WORK INSTRUCTIONS: For the records below, print the lines from the line with "with boundary with" through the line with "(ψ : EuclideanSpace" exactly as written; include both end lines and exclude the rest.

+ + +

import Summits.SmoothPoincare4.SmoothPoincare4.Theorems.WeakReductionDescentDependentTripleGenusThreeStandardStubBoundsDiscOfAnnularChartAux2
import Literature.Topology.FourManifolds.WeaklyReducibleTrisections
import Literature.Geometry.Manifold.SmoothEmbeddingInverse
import HarnessLib

/-!
# Non-separation of curves transports across an annular chart of the central surface

Helper file (`--supports stmt-SmoothPoincare4-18000`, registered helper
`helper_hasDependentTriple_of_isWeaklyReducible` of the skeleton
`Cruxes/DependentTripleGenusThreeStandard/Lines/Sketch.lean`, Aux2).

Let `T` be a Gay–Kirby trisection of a smooth `4`-manifold `M`, `F = centralSurfaceSet T`, and
`ψ : ℝ² → M` an annular chart of `F` (smooth, injective and immersive INTO `M` on the open round
annulus `A = {r_lo < ‖x‖ < r_hi}`, with `ψ(A) ⊆ F`).  If the round circle `ψ(r₀ 𝕊¹)` is
NON-SEPARATING (`F ∖ ψ(r₀ 𝕊¹)` connected) then so is every other round circle `ψ(r₁ 𝕊¹)`
(`helper_isNonSeparating_roundCircle_of_annularChart`, REGISTERED helper).  Road, all inputs
proved in the tree:

* clause (iii) of `IsGKTrisection` for the pair `(0, 1)`: a smooth embedding `h : H → M` of a
  compact `3`-manifold with boundary with `h(∂H) = F`;
* `helper_exists_diffeomorph_sweep_of_annularChart` (`…StubBoundsDiscOfAnnularChartAux2.lean`):
  a diffeomorphism `Φ` of `H` with `Φ(∂H) = ∂H` and `Φ (h⁻¹ (ψ (r₀ x))) = h⁻¹ (ψ (r₁ x))`;
* the map `θ = h ∘ Φ ∘ h⁻¹` is continuous on `range h ⊇ F`
  (`Literature.Geometry.Manifold.contMDiffOn_invFun_range`) and maps `F ∖ ψ(r₀ 𝕊¹)` onto
  `F ∖ ψ(r₁ 𝕊¹)` (injectivity of `h`, `Φ`), so connectedness passes to the image
  (`IsConnected.image`).

No definitions, no named facts.

References: R. Aranda, A. Zupan, arXiv:2503.04607 (2025), p. 2 and Remark 2.5 (p. 6);
M. W. Hirsch, *Differential Topology* (1976), Ch. 8 §1 Thm. 1.3, §2 Thm. 2.3.
-/

-- the registered namespace `Summit.SmoothPoincare4.SmoothPoincare4.Theorems…` repeats a component
set_option linter.dupNamespace false

noncomputable section

open scoped Manifold ContDiff Topology
open Set Function Metric
open Literature.Topology.FourManifolds
open Literature.Topology.FourManifolds.Trisection

namespace Summit.SmoothPoincare4.SmoothPoincare4.Theorems

/-- **Non-separation transports across an annular chart of the central surface** (REGISTERED
helper of the crux `DependentTripleGenusThreeStandard`, line `Sketch`, exactness lemma): for an
annular chart `ψ` of `F = centralSurfaceSet T` (smooth, injective, immersive into `M` on
`{r_lo < ‖x‖ < r_hi}`, image in `F`) and radii `r_lo < r₀, r₁ < r_hi` (positive), if the round
circle `ψ(r₀ 𝕊¹)` is non-separating in `F` then so is `ψ(r₁ 𝕊¹)`: the sweep diffeomorphism of the
clause-(iii) handlebody read on `F` is a continuous bijection `F ∖ ψ(r₀ 𝕊¹) → F ∖ ψ(r₁ 𝕊¹)`.
[cite: ArandaZupan2025, p. 2 and Remark 2.5 (p. 6)]
[cite: HirschDT1976, Ch. 8 §1 Thm. 1.3 and Ch. 8 §2 proof of Thm. 2.3] -/
theorem helper_isNonSeparating_roundCircle_of_annularChart :
    ∀ (M : Type) [TopologicalSpace M] [T2Space M] [SecondCountableTopology M]
      [ChartedSpace (EuclideanSpace ℝ (Fin 4)) M] [IsManifold (𝓡 4) ∞ M],
      ∀ (g : ℕ) (k : Fin 3 → ℕ) (T : Fin 3 → Set M), IsGKTrisection M g k T →
      ∀ (ψ : EuclideanSpace ℝ (Fin 2) → M) (rlo r₀ r₁ rhi : ℝ),
      0 < r₀ → 0 < r₁ → rlo < r₀ → rlo < r₁ → r₀ < rhi → r₁ < rhi →
      ContMDiffOn (𝓡 2) (𝓡 4) ∞ ψ {x | rlo < ‖x‖ ∧ ‖x‖ < rhi} →
      Set.InjOn ψ {x | rlo < ‖x‖ ∧ ‖x‖ < rhi} →
      (∀ x : EuclideanSpace ℝ (Fin 2), rlo < ‖x‖ → ‖x‖ < rhi →
        Function.Injective (mfderiv (𝓡 2) (𝓡 4) ψ x)) →
      ψ '' {x | rlo < ‖x‖ ∧ ‖x‖ < rhi} ⊆ centralSurfaceSet T →
      IsNonSeparating T (Set.range fun x : Metric.sphere (0 : EuclideanSpace ℝ (Fin 2)) 1 =>
        ψ (r₀ • (x : EuclideanSpace ℝ (Fin 2)))) →
      IsNonSeparating T (Set.range fun x : Metric.sphere (0 : EuclideanSpace ℝ (Fin 2)) 1 =>
        ψ (r₁ • (x : EuclideanSpace ℝ (Fin 2)))) := by
  intro M _ _ _ _ _ g k T hT ψ rlo r₀ r₁ rhi h₀ h₁ hlo₀ hlo₁ hhi₀ hhi₁ hs hinj himm hψF hns
  set A : Set (EuclideanSpace ℝ (Fin 2)) := {x | rlo < ‖x‖ ∧ ‖x‖ < rhi} with hA_def
  have hnorm : ∀ {c : ℝ}, 0 < c → ∀ x : Metric.sphere (0 : EuclideanSpace ℝ (Fin 2)) 1,
      ‖c • (x : EuclideanSpace ℝ (Fin 2))‖ = c := fun hc x => by
    rw [norm_smul, Real.norm_of_nonneg hc.le, norm_eq_of_mem_sphere x, mul_one]
  have hmem₀ : ∀ x : Metric.sphere (0 : EuclideanSpace ℝ (Fin 2)) 1,
      r₀ • (x : EuclideanSpace ℝ (Fin 2)) ∈ A := fun x => by
    simp only [hA_def, mem_setOf_eq, hnorm h₀]; exact ⟨hlo₀, hhi₀⟩
  have hmem₁ : ∀ x : Metric.sphere (0 : EuclideanSpace ℝ (Fin 2)) 1,
      r₁ • (x : EuclideanSpace ℝ (Fin 2)) ∈ A := fun x => by
    simp only [hA_def, mem_setOf_eq, hnorm h₁]; exact ⟨hlo₁, hhi₁⟩
  -- clause (iii) for the pair `(0, 1)`: the handlebody `h(H)` with `h(∂H) = F`
  have h01 : (0 : Fin 3) ≠ 1 := by decide
  obtain ⟨H, _, _, h, hM, hHc, -, -, hh, -, hbd⟩ := hT.2.2 0 1 h01
  haveI := hM
  haveI := hHc
  have hF : centralSurfaceSet T = h '' (𝓡∂ 3).boundary H := hbd.symm
  have hFH : centralSurfaceSet T ⊆ range h := by rw [hF]; exact image_subset_range _ _
  have hψbd : ψ '' A ⊆ h '' (𝓡∂ 3).boundary H := by rw [← hF]; exact hψF
  have hc₀F : ∀ x : Metric.sphere (0 : EuclideanSpace ℝ (Fin 2)) 1,
      ψ (r₀ • (x : EuclideanSpace ℝ (Fin 2))) ∈ centralSurfaceSet T := fun x =>
    hψF ⟨_, hmem₀ x, rfl⟩
  have hc₁F : ∀ x : Metric.sphere (0 : EuclideanSpace ℝ (Fin 2)) 1,
      ψ (r₁ • (x : EuclideanSpace ℝ (Fin 2))) ∈ centralSurfaceSet T := fun x =>
    hψF ⟨_, hmem₁ x, rfl⟩
  -- `H` is nonempty: the circle `ψ(r₀ 𝕊¹)` is a nonempty subset of `F ⊆ h(H)`
  set x₀ : Metric.sphere (0 : EuclideanSpace ℝ (Fin 2)) 1 :=
    ⟨EuclideanSpace.single 0 1, by simp⟩ with hx₀_def
  haveI : Nonempty H := by
    obtain ⟨z, -⟩ := hFH (hc₀F x₀)
    exact ⟨z⟩
  -- the sweeping diffeomorphism of `H` and the induced self-map `θ` of `h(H)`
  obtain ⟨Φ, hΦbd, hΦψ⟩ :=
    helper_exists_diffeomorph_sweep_of_annularChart M H h hh ψ rlo r₀ r₁ rhi h₀ h₁ hlo₀ hlo₁
      hhi₀ hhi₁ hs hinj himm hψbd
  have hinj_h : Injective h := hh.isEmbedding.injective
  have hinv : ∀ w : H, invFun h (h w) = w := leftInverse_invFun hinj_h
  set θ : M → M := fun y => h (Φ (invFun h y)) with hθ_def
  have hθc : ContinuousOn θ (range h) := by
    have hinvc : ContinuousOn (invFun h) (range h) :=
      (Literature.Geometry.Manifold.contMDiffOn_invFun_range hh).continuousOn
    exact (hh.contMDiff.continuous.comp Φ.continuous).comp_continuousOn hinvc
  have hθh : ∀ w : H, θ (h w) = h (Φ w) := fun w => by
    show h (Φ (invFun h (h w))) = h (Φ w)
    rw [hinv w]
  -- `θ` carries the `r₀`-circle to the `r₁`-circle
  have hθψ : ∀ x : Metric.sphere (0 : EuclideanSpace ℝ (Fin 2)) 1,
      θ (ψ (r₀ • (x : EuclideanSpace ℝ (Fin 2)))) = ψ (r₁ • (x : EuclideanSpace ℝ (Fin 2))) := by
    intro x
    show h (Φ (invFun h (ψ (r₀ • (x : EuclideanSpace ℝ (Fin 2)))))) = _
    rw [hΦψ x]
    exact invFun_eq (hFH (hc₁F x))
  -- `θ` is injective on `range h`
  have hθinj : ∀ w w' : H, θ (h w) = θ (h w') → w = w' := fun w w' hww => by
    rw [hθh, hθh] at hww
    exact Φ.injective (hinj_h hww)
  -- the image of `F ∖ ψ(r₀ 𝕊¹)` is `F ∖ ψ(r₁ 𝕊¹)`
  have himage : θ '' (centralSurfaceSet T \
      Set.range fun x : Metric.sphere (0 : EuclideanSpace ℝ (Fin 2)) 1 =>
        ψ (r₀ • (x : EuclideanSpace ℝ (Fin 2)))) =
      centralSurfaceSet T \
        Set.range fun x : Metric.sphere (0 : EuclideanSpace ℝ (Fin 2)) 1 =>
          ψ (r₁ • (x : EuclideanSpace ℝ (Fin 2))) := by
    apply Subset.antisymm
    · rintro _ ⟨y, ⟨hyF, hyc⟩, rfl⟩
      rw [hF] at hyF
      obtain ⟨w, hw, rfl⟩ := hyF
      have hΦw : Φ w ∈ (𝓡∂ 3).boundary H := by rw [← hΦbd]; exact mem_image_of_mem Φ hw
      refine ⟨?_, ?_⟩
      · rw [hθh w, hF]; exact mem_image_of_mem h hΦw
      · rintro ⟨x, hx⟩
        apply hyc
        -- `ψ (r₀ x) = h w₀`; then `θ (h w₀) = ψ (r₁ x) = θ (h w)` forces `w₀ = w`
        obtain ⟨w₀, hw₀⟩ := hFH (hc₀F x)
        refine ⟨x, ?_⟩
        have e1 : θ (h w₀) = θ (h w) := by rw [hw₀, hθψ x]; exact hx
        show ψ (r₀ • (x : EuclideanSpace ℝ (Fin 2))) = h w
        rw [← hw₀, hθinj w₀ w e1]
    · rintro z ⟨hzF, hzc⟩
      rw [hF] at hzF
      obtain ⟨w', hw', rfl⟩ := hzF
      have hw'Φ : w' ∈ Φ '' (𝓡∂ 3).boundary H := by rw [hΦbd]; exact hw'
      obtain ⟨w, hw, rfl⟩ := hw'Φ
      refine ⟨h w, ⟨by rw [hF]; exact mem_image_of_mem h hw, ?_⟩, hθh w⟩
      rintro ⟨x, hx⟩
      apply hzc
      refine ⟨x, ?_⟩
      have hx' : ψ (r₀ • (x : EuclideanSpace ℝ (Fin 2))) = h w := hx
      show ψ (r₁ • (x : EuclideanSpace ℝ (Fin 2))) = h (Φ w)
      rw [← hθψ x, hx', hθh w]
  unfold IsNonSeparating at hns ⊢
  rw [← himage]
  exact hns.image θ (hθc.mono (sdiff_subset.trans hFH))

end Summit.SmoothPoincare4.SmoothPoincare4.Theorems

end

+ + +

EXERCISE ANSWER:
  compact `3`-manifold with boundary with `h(∂H) = F`;
* `helper_exists_diffeomorph_sweep_of_annularChart` (`…StubBoundsDiscOfAnnularChartAux2.lean`):
  a diffeomorphism `Φ` of `H` with `Φ(∂H) = ∂H` and `Φ (h⁻¹ (ψ (r₀ x))) = h⁻¹ (ψ (r₁ x))`;
* the map `θ = h ∘ Φ ∘ h⁻¹` is continuous on `range h ⊇ F`
  (`Literature.Geometry.Manifold.contMDiffOn_invFun_range`) and maps `F ∖ ψ(r₀ 𝕊¹)` onto
  `F ∖ ψ(r₁ 𝕊¹)` (injectivity of `h`, `Φ`), so connectedness passes to the image
  (`IsConnected.image`).

No definitions, no named facts.

References: R. Aranda, A. Zupan, arXiv:2503.04607 (2025), p. 2 and Remark 2.5 (p. 6);
M. W. Hirsch, *Differential Topology* (1976), Ch. 8 §1 Thm. 1.3, §2 Thm. 2.3.
-/

-- the registered namespace `Summit.SmoothPoincare4.SmoothPoincare4.Theorems…` repeats a component
set_option linter.dupNamespace false

noncomputable section

open scoped Manifold ContDiff Topology
open Set Function Metric
open Literature.Topology.FourManifolds
open Literature.Topology.FourManifolds.Trisection

namespace Summit.SmoothPoincare4.SmoothPoincare4.Theorems

/-- **Non-separation transports across an annular chart of the central surface** (REGISTERED
helper of the crux `DependentTripleGenusThreeStandard`, line `Sketch`, exactness lemma): for an
annular chart `ψ` of `F = centralSurfaceSet T` (smooth, injective, immersive into `M` on
`{r_lo < ‖x‖ < r_hi}`, image in `F`) and radii `r_lo < r₀, r₁ < r_hi` (positive), if the round
circle `ψ(r₀ 𝕊¹)` is non-separating in `F` then so is `ψ(r₁ 𝕊¹)`: the sweep diffeomorphism of the
clause-(iii) handlebody read on `F` is a continuous bijection `F ∖ ψ(r₀ 𝕊¹) → F ∖ ψ(r₁ 𝕊¹)`.
[cite: ArandaZupan2025, p. 2 and Remark 2.5 (p. 6)]
[cite: HirschDT1976, Ch. 8 §1 Thm. 1.3 and Ch. 8 §2 proof of Thm. 2.3] -/
theorem helper_isNonSeparating_roundCircle_of_annularChart :
    ∀ (M : Type) [TopologicalSpace M] [T2Space M] [SecondCountableTopology M]
      [ChartedSpace (EuclideanSpace ℝ (Fin 4)) M] [IsManifold (𝓡 4) ∞ M],
      ∀ (g : ℕ) (k : Fin 3 → ℕ) (T : Fin 3 → Set M), IsGKTrisection M g k T →
      ∀ (ψ : EuclideanSpace ℝ (Fin 2) → M) (rlo r₀ r₁ rhi : ℝ),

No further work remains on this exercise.